* **Work request**
Nothing but the lines from the one containing "set j₀ := h.choose with hj₀" through the last line of the entries should appear in the output, each verbatim.

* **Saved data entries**
import Summits.KontsevichZagierPeriods.KontsevichZagierPeriods.Theorems.RealOnePeriodRelations.Negative.Kit
import Literature.NumberTheory.Transcendental.KZCalculusProofs
import Literature.NumberTheory.Transcendental.CurvePeriods

/-!
# `RealOnePeriodRelations` (stmt-KontsevichZagierPeriods-10042), line `nash-retraction-thin-strip`:
# stub `stub_arcSymbols`, auxiliary file 1 — assembly of the normalisation from standard pieces

Book-keeping half of the normalisation `Ψ` of one 1-dimensional Kontsevich–Zagier representation
`r`: suppose `r` has been reduced, modulo `closure (1a ∪ 2)`, to finitely many representations
`R j = [∫_{(0,1)} g_j]` (`j : Fin k`), and every `g_j` is the period integrand of a period symbol
`S j` of curve type along a `ℚ`-semialgebraic path (`(S j).period = ∫₀¹ g_j` and `R j` realises
`S j` with coefficient `1`). Then `C = Σ_j 𝟙_{S j}` (natural-number coefficients, multiplicities
allowed) together with, for every symbol `s` in its support, the representation
`[∫_{(0,1)} (#{j | S j = s}) · g_{j₀}]` is a normalisation of `r`: algebraic coefficients,
semialgebraic paths, realisations, `evalCombination C = value r` (soundness of the moves 1a and 2,
`KZ.relations_le_ker_eval_holds`), and `[r] − Σ_s [R' s] ∈ M₁` (multiplicities are rule 1b).
Everything here is elementary bookkeeping in the free abelian group of representations
[Kontsevich–Zagier 2001, §1.2]; the analytic input (Puiseux flattening, étale shift, section
symbols) lives in the other files of the stub.

References: M. Kontsevich, D. Zagier, *Periods* (2001), §1.2; A. Huber, G. Wüstholz,
*Transcendence and Linear Relations of 1-Periods* (2022), Prop. 12.5, §3.3.1.
-/

noncomputable section

open scoped BigOperators
open Set MeasureTheory
open Literature.NumberTheory.Transcendental Literature.NumberTheory.Transcendental.CurvePeriods
open Literature.ModelTheory.ExponentialFields (IsSemialgebraic)
open Summit.KontsevichZagierPeriods.SymplecticScissors.RealOnePeriodRelationsNegative (M₁ unitDom
  setIntegral_unitDom)

namespace Summit.KontsevichZagierPeriods.SymplecticScissors.RealOnePeriodRelations

namespace ArcSymbols

/-! ## Moves modulo `M₁` -/

/-- A representation whose integrand vanishes on its domain lies in `M₁` (rule 1b with
`r = r₁ = r₂` gives `−[r]`). [cite: KontsevichZagier2001, §1.2] -/
theorem of_mem_M₁_of_integrand_zero (r : KZ.IntegralRep 1) (h : ∀ z ∈ r.domain, r.integrand z = 0) :
    KZ.of r ∈ M₁ := by
  have hmem : KZ.of r - KZ.of r - KZ.of r ∈ KZ.integrandAddRel :=
    ⟨1, r, r, r, rfl, rfl, fun z hz => by simp [Pi.add_apply, h z hz], rfl⟩
  have h1 : KZ.of r - KZ.of r - KZ.of r ∈ M₁ :=
    AddSubgroup.subset_closure (Or.inl (Or.inl (Or.inr hmem)))
  have h2 : KZ.of r - KZ.of r - KZ.of r = -KZ.of r := by abel
  rw [h2] at h1
  exact neg_mem_iff.mp h1

/-- Rule 1b: additivity of the integrand on a common domain, as membership in `M₁`.
[cite: KontsevichZagier2001, §1.2] -/
theorem sub_sub_mem_M₁_of_add (r r₁ r₂ : KZ.IntegralRep 1) (h₁ : r₁.domain = r.domain)
    (h₂ : r₂.domain = r.domain)
    (h : ∀ z ∈ r.domain, r.integrand z = r₁.integrand z + r₂.integrand z) :
    KZ.of r - KZ.of r₁ - KZ.of r₂ ∈ M₁ :=
  AddSubgroup.subset_closure (Or.inl (Or.inl (Or.inr ⟨1, r, r₁, r₂, h₁, h₂, fun z hz => h z hz, rfl⟩)))

/-- `closure (1a ∪ 2) ≤ M₁`. [cite: KontsevichZagier2001, §1.2] -/
theorem closure_dom_cov_le_M₁ :
    AddSubgroup.closure (KZ.domainAddRel ∪ KZ.changeOfVariablesRel) ≤ M₁ := by
  refine AddSubgroup.closure_mono ?_
  rintro x (h | h)
  · exact Or.inl (Or.inl (Or.inl h))
  · exact Or.inl (Or.inr h)

/-- Evaluation vanishes on `closure (1a ∪ 2)` (soundness of the moves,
`KZ.relations_le_ker_eval_holds`). [cite: KontsevichZagier2001, §1.2] -/
theorem eval_eq_zero_of_mem_closure_dom_cov {c : KZ.FormalRep}
    (hc : c ∈ AddSubgroup.closure (KZ.domainAddRel ∪ KZ.changeOfVariablesRel)) : KZ.eval c = 0 := by
  have hle : AddSubgroup.closure (KZ.domainAddRel ∪ KZ.changeOfVariablesRel) ≤ KZ.relations := by
    refine AddSubgroup.closure_mono ?_
    rintro x (h | h)
    · exact Or.inl (Or.inl (Or.inl h))
    · exact Or.inl (Or.inr h)
  exact KZ.relations_le_ker_eval_holds (hle hc)

/-- Natural multiples of a representation: same domain, integrand `n · f` (semialgebraic and
integrable with `f`). [folklore] -/
theorem exists_natMul (n : ℕ) (r : KZ.IntegralRep 1) :
    ∃ r' : KZ.IntegralRep 1, r'.domain = r.domain ∧ ∀ z, r'.integrand z = (n : ℝ) * r.integrand z :=
  ⟨⟨r.domain, fun z => (n : ℝ) * r.integrand z, r.isSemialgebraic_domain,
    IsSemialgebraicFunOn.mul_holds (isSemialgebraicFunOn_natCast r.isSemialgebraic_domain n)
      r.isSemialgebraicFunOn_integrand, r.integrableOn.const_mul _⟩, rfl, fun _ => rfl⟩

/-- MULTIPLICITIES BY RULE 1b: finitely many representations on a common domain `D` whose
integrands agree with `f` on `D`, minus one representation on `D` with integrand `(#t) · f`, lies
in `M₁` (induction on `t`: `(#t + 1) f = f + (#t) f` is rule 1b, `[∫ 0] ∈ M₁`).
[cite: KontsevichZagier2001, §1.2] -/
theorem sum_sub_mem_M₁_of_card_mul {ι : Type*} (D : Set (Fin 1 → ℝ)) (f : (Fin 1 → ℝ) → ℝ)
    (R : ι → KZ.IntegralRep 1) (t : Finset ι) (hdom : ∀ j ∈ t, (R j).domain = D)
    (hint : ∀ j ∈ t, ∀ z ∈ D, (R j).integrand z = f z) (r' : KZ.IntegralRep 1)
    (hr'dom : r'.domain = D) (hr'int : ∀ z ∈ D, r'.integrand z = (t.card : ℝ) * f z) :
    ∑ j ∈ t, KZ.of (R j) - KZ.of r' ∈ M₁ := by
  classical
  induction t using Finset.induction_on generalizing r' with
  | empty =>
    rw [Finset.sum_empty, zero_sub]
    refine neg_mem (of_mem_M₁_of_integrand_zero r' fun z hz => ?_)
    rw [hr'dom] at hz
    simpa using hr'int z hz
  | insert a t ha ih =>
    have hdomA : (R a).domain = D := hdom a (Finset.mem_insert_self a t)
    obtain ⟨r'', hr''dom, hr''int⟩ := exists_natMul t.card (R a)
    have h1 : ∑ j ∈ t, KZ.of (R j) - KZ.of r'' ∈ M₁ :=
      ih (fun j hj => hdom j (Finset.mem_insert_of_mem hj))
        (fun j hj => hint j (Finset.mem_insert_of_mem hj)) r'' (hr''dom.trans hdomA) fun z hz => by
          rw [hr''int, hint a (Finset.mem_insert_self a t) z hz]
    have h2 : KZ.of r' - KZ.of (R a) - KZ.of r'' ∈ M₁ := by
      refine sub_sub_mem_M₁_of_add r' (R a) r'' (hdomA.trans hr'dom.symm)
        ((hr''dom.trans hdomA).trans hr'dom.symm) fun z hz => ?_
      rw [hr'dom] at hz
      rw [hr'int z hz, hr''int, hint a (Finset.mem_insert_self a t) z hz,
        Finset.card_insert_of_notMem ha]
      push_cast
      ring
    have h3 : ∑ j ∈ insert a t, KZ.of (R j) - KZ.of r' =
        (∑ j ∈ t, KZ.of (R j) - KZ.of r'') - (KZ.of r' - KZ.of (R a) - KZ.of r'') := by
      rw [Finset.sum_insert ha]; abel
    rw [h3]
    exact sub_mem h1 h2

/-! ## Evaluation bookkeeping -/

/-- `evalCombination` of a finite sum of combinations. [folklore] -/
theorem evalCombination_finset_sum {ι : Type*} (t : Finset ι) (c : ι → PeriodSymbol →₀ ℂ) :
    evalCombination (∑ j ∈ t, c j) = ∑ j ∈ t, evalCombination (c j) := by
  classical
  induction t using Finset.induction_on with
  | empty => simp [evalCombination]
  | insert a t ha ih => rw [Finset.sum_insert ha, Finset.sum_insert ha, evalCombination_add, ih]

/-- The value of a representation on the unit interval whose integrand is `g (z 0)` there is
`∫₀¹ g`. [folklore] -/
theorem value_eq_intervalIntegral (r : KZ.IntegralRep 1) (g : ℝ → ℝ)
    (hdom : r.domain = {z | z 0 ∈ Set.Ioo (0 : ℝ) 1}) (hint : ∀ z ∈ r.domain, r.integrand z = g (z 0)) :
    r.value = ∫ t in (0 : ℝ)..1, g t := by
  unfold KZ.IntegralRep.value
  rw [← setIntegral_unitDom]
  rw [hdom] at hint ⊢
  exact setIntegral_congr_fun (measurableSet_Ioo.preimage (measurable_pi_apply 0)) fun z hz => hint z hz

/-! ## Assembly -/

/-- **ASSEMBLY OF THE NORMALISATION OF ONE REPRESENTATION.** If `[r] − Σ_j [R j] ∈ closure (1a ∪ 2)`
with `R j = [∫_{(0,1)} g_j]`, and every `g_j` is realised with coefficient `1` by a period symbol
`S j` of curve type along a `ℚ`-semialgebraic path with `(S j).period = ∫₀¹ g_j`, then
`C = Σ_j 𝟙_{S j}` and the multiplicity representations `R'` normalise `r`: algebraic (natural)
coefficients, semialgebraic paths, realisations `[∫ Re(C_s · ω(γ)γ′)] = [∫ #{j | S j = s}·g_{j₀}]`,
`evalCombination C = value r`, and `[r] − Σ_{s ∈ supp C} [R' s] ∈ M₁`.
[cite: HuberWustholz2022, Prop. 12.5] -/
theorem assemble (r : KZ.IntegralRep 1) {k : ℕ} (g : Fin k → ℝ → ℝ) (R : Fin k → KZ.IntegralRep 1)
    (S : Fin k → PeriodSymbol)
    (hSA : ∀ j, IsSemialgebraicMapOn ℚ {z : Fin 1 → ℝ | z 0 ∈ Set.Icc (0 : ℝ) 1}
      (fun z => Fin.append (fun i => ((S j).γ.toFun (z 0) i).re) (fun i => ((S j).γ.toFun (z 0) i).im)))
    (hper : ∀ j, (S j).period = ((∫ s in (0 : ℝ)..1, g j s : ℝ) : ℂ))
    (hR : ∀ j, (R j).domain = {z | z 0 ∈ Set.Ioo (0 : ℝ) 1} ∧
      ∀ z ∈ (R j).domain, (R j).integrand z = g j (z 0))
    (hreal : ∀ j, ∀ z ∈ (R j).domain, (R j).integrand z =
      ((1 : ℂ) * ∑ i, MvPolynomial.eval ((S j).γ.toFun (z 0)) ((S j).ω i) *
        deriv (fun t => (S j).γ.toFun t i) (z 0)).re)
    (hrel : KZ.of r - ∑ j, KZ.of (R j) ∈ AddSubgroup.closure (KZ.domainAddRel ∪ KZ.changeOfVariablesRel)) :
    ∃ (C : PeriodSymbol →₀ ℂ) (R' : PeriodSymbol → KZ.IntegralRep 1), (∀ s, IsAlgebraic ℚ (C s)) ∧
      (∀ s ∈ C.support, IsSemialgebraicMapOn ℚ {z : Fin 1 → ℝ | z 0 ∈ Set.Icc (0 : ℝ) 1}
        (fun z => Fin.append (fun i => (s.γ.toFun (z 0) i).re) (fun i => (s.γ.toFun (z 0) i).im))) ∧
      (∀ s ∈ C.support, (R' s).domain = {z | z 0 ∈ Set.Ioo (0 : ℝ) 1} ∧ ∀ z ∈ (R' s).domain,
        (R' s).integrand z = (C s * ∑ i, MvPolynomial.eval (s.γ.toFun (z 0)) (s.ω i) *
          deriv (fun u => s.γ.toFun u i) (z 0)).re) ∧
      evalCombination C = ((r.value : ℝ) : ℂ) ∧ KZ.of r - ∑ s ∈ C.support, KZ.of (R' s) ∈ M₁ := by
  classical
  -- multiplicities
  set n : PeriodSymbol → ℕ := fun s => (Finset.univ.filter fun j => S j = s).card with hn
  set C : PeriodSymbol →₀ ℂ := ∑ j, Finsupp.single (S j) (1 : ℂ) with hC
  have hCs : ∀ s, C s = (n s : ℂ) := fun s => by
    rw [hC, Finsupp.finsetSum_apply]
    simp only [Finsupp.single_apply]
    rw [Finset.sum_boole]
  have hsupp : C.support = Finset.image S Finset.univ := by
    ext s
    rw [Finsupp.mem_support_iff, hCs, Nat.cast_ne_zero, hn, Finset.mem_image]
    simp only
    rw [Finset.card_ne_zero, Finset.filter_nonempty_iff]
  have hex : ∀ s ∈ C.support, ∃ j, S j = s := fun s hs => by
    rw [hsupp, Finset.mem_image] at hs
    obtain ⟨j, -, hj⟩ := hs
    exact ⟨j, hj⟩
  -- the realising representations, with multiplicity
  set R' : PeriodSymbol → KZ.IntegralRep 1 := fun s =>
    if h : ∃ j, S j = s then (exists_natMul (n s) (R h.choose)).choose else r with hR'
  have hR'spec : ∀ s (h : ∃ j, S j = s), (R' s).domain = (R h.choose).domain ∧
      ∀ z, (R' s).integrand z = (n s : ℝ) * (R h.choose).integrand z := fun s h => by
    have e : R' s = (exists_natMul (n s) (R h.choose)).choose := by rw [hR']; exact dif_pos h
    rw [e]
    exact (exists_natMul (n s) (R h.choose)).choose_spec
  refine ⟨C, R', fun s => ?_, fun s hs => ?_, fun s hs => ?_, ?_, ?_⟩
  · rw [hCs]; exact isAlgebraic_nat _
  · obtain ⟨j, rfl⟩ := hex s hs
    exact hSA j
  · have h := hex s hs
    obtain ⟨hdom', hint'⟩ := hR'spec s h
    have key : ∀ j, S j = s → (R' s).domain = (R j).domain →
        (∀ z, (R' s).integrand z = (n s : ℝ) * (R j).integrand z) →
        ((R' s).domain = {z | z 0 ∈ Set.Ioo (0 : ℝ) 1} ∧
          ∀ z ∈ (R' s).domain, (R' s).integrand z =
            (C s * ∑ i, MvPolynomial.eval (s.γ.toFun (z 0)) (s.ω i) *
              deriv (fun u => s.γ.toFun u i) (z 0)).re) := by
      rintro j rfl hd hi
      refine ⟨hd.trans (hR j).1, fun z hz => ?_⟩
      rw [hd] at hz
      rw [hi, hreal j z hz, hCs, one_mul, ← Complex.ofReal_natCast, Complex.re_ofReal_mul]
    exact key h.choose h.choose_spec hdom' hint'
  · -- evaluation
    have h1 : evalCombination C = ∑ j, ((∫ s in (0 : ℝ)..1, g j s : ℝ) : ℂ) := by
      rw [hC, evalCombination_finset_sum]
      refine Finset.sum_congr rfl fun j _ => ?_
      rw [evalCombination_single, one_mul, hper j]
    have h2 : r.value = ∑ j, (R j).value := by
      have h := eval_eq_zero_of_mem_closure_dom_cov hrel
      rw [map_sub, map_sum, sub_eq_zero, KZ.eval_of] at h
      rw [h]
      exact Finset.sum_congr rfl fun j _ => KZ.eval_of _
    rw [h1, h2, Complex.ofReal_sum]
    exact Finset.sum_congr rfl fun j _ => by
      rw [value_eq_intervalIntegral (R j) (g j) (hR j).1 (hR j).2]
  · -- moves
    have h1 : KZ.of r - ∑ j, KZ.of (R j) ∈ M₁ := closure_dom_cov_le_M₁ hrel
    have h2 : ∑ j, KZ.of (R j) - ∑ s ∈ C.support, KZ.of (R' s) ∈ M₁ := by
      rw [hsupp, ← Finset.sum_fiberwise_of_maps_to (g := S) (t := Finset.image S Finset.univ)
        (s := Finset.univ) (f := fun j => KZ.of (R j)) fun j hj => Finset.mem_image_of_mem S hj,
        ← Finset.sum_sub_distrib]
      refine sum_mem fun s hs => ?_
      have h : ∃ j, S j = s := by
        obtain ⟨j, -, hj⟩ := Finset.mem_image.1 hs
        exact ⟨j, hj⟩
      obtain ⟨hdom', hint'⟩ := hR'spec s h
      set j₀ := h.choose with hj₀
      have hj₀S : S j₀ = s := h.choose_spec
      refine sum_sub_mem_M₁_of_card_mul {z | z 0 ∈ Set.Ioo (0 : ℝ) 1} (fun z => g j₀ (z 0)) R _
        (fun j _ => (hR j).1) (fun j hj z hz => ?_) _ (hdom'.trans (hR j₀).1) (fun z hz => ?_)
      · have hjS : S j = s := (Finset.mem_filter.1 hj).2
        have hzj : z ∈ (R j).domain := by rw [(hR j).1]; exact hz
        have hzj₀ : z ∈ (R j₀).domain := by rw [(hR j₀).1]; exact hz
        rw [← (hR j₀).2 z hzj₀, hreal j z hzj, hreal j₀ z hzj₀, hjS, hj₀S]
      · have hzj₀ : z ∈ (R j₀).domain := by rw [(hR j₀).1]; exact hz
        rw [hint', (hR j₀).2 z hzj₀]
    have h3 : KZ.of r - ∑ s ∈ C.support, KZ.of (R' s) =
        (KZ.of r - ∑ j, KZ.of (R j)) + (∑ j, KZ.of (R j) - ∑ s ∈ C.support, KZ.of (R' s)) := by abel
    rw [h3]
    exact add_mem h1 h2

end ArcSymbols

/-- **Registered anchor `helper_arcSymbols_1`** (rule 1b as membership in `M₁`: additivity of the
integrand on a common domain). [cite: KontsevichZagier2001, §1.2] -/
theorem helper_arcSymbols_1 : ∀ (r r₁ r₂ : KZ.IntegralRep 1), r₁.domain = r.domain → r₂.domain = r.domain → (∀ z ∈ r.domain, r.integrand z = r₁.integrand z + r₂.integrand z) → KZ.of r - KZ.of r₁ - KZ.of r₂ ∈ M₁ :=
  ArcSymbols.sub_sub_mem_M₁_of_add

end Summit.KontsevichZagierPeriods.SymplecticScissors.RealOnePeriodRelations

end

* **Task response**
      set j₀ := h.choose with hj₀
      have hj₀S : S j₀ = s := h.choose_spec
      refine sum_sub_mem_M₁_of_card_mul {z | z 0 ∈ Set.Ioo (0 : ℝ) 1} (fun z => g j₀ (z 0)) R _
        (fun j _ => (hR j).1) (fun j hj z hz => ?_) _ (hdom'.trans (hR j₀).1) (fun z hz => ?_)
      · have hjS : S j = s := (Finset.mem_filter.1 hj).2
        have hzj : z ∈ (R j).domain := by rw [(hR j).1]; exact hz
        have hzj₀ : z ∈ (R j₀).domain := by rw [(hR j₀).1]; exact hz
        rw [← (hR j₀).2 z hzj₀, hreal j z hzj, hreal j₀ z hzj₀, hjS, hj₀S]
      · have hzj₀ : z ∈ (R j₀).domain := by rw [(hR j₀).1]; exact hz
        rw [hint', (hR j₀).2 z hzj₀]
    have h3 : KZ.of r - ∑ s ∈ C.support, KZ.of (R' s) =
        (KZ.of r - ∑ j, KZ.of (R j)) + (∑ j, KZ.of (R j) - ∑ s ∈ C.support, KZ.of (R' s)) := by abel
    rw [h3]
    exact add_mem h1 h2

end ArcSymbols

/-- **Registered anchor `helper_arcSymbols_1`** (rule 1b as membership in `M₁`: additivity of the
integrand on a common domain). [cite: KontsevichZagier2001, §1.2] -/
theorem helper_arcSymbols_1 : ∀ (r r₁ r₂ : KZ.IntegralRep 1), r₁.domain = r.domain → r₂.domain = r.domain → (∀ z ∈ r.domain, r.integrand z = r₁.integrand z + r₂.integrand z) → KZ.of r - KZ.of r₁ - KZ.of r₂ ∈ M₁ :=
  ArcSymbols.sub_sub_mem_M₁_of_add

end Summit.KontsevichZagierPeriods.SymplecticScissors.RealOnePeriodRelations

end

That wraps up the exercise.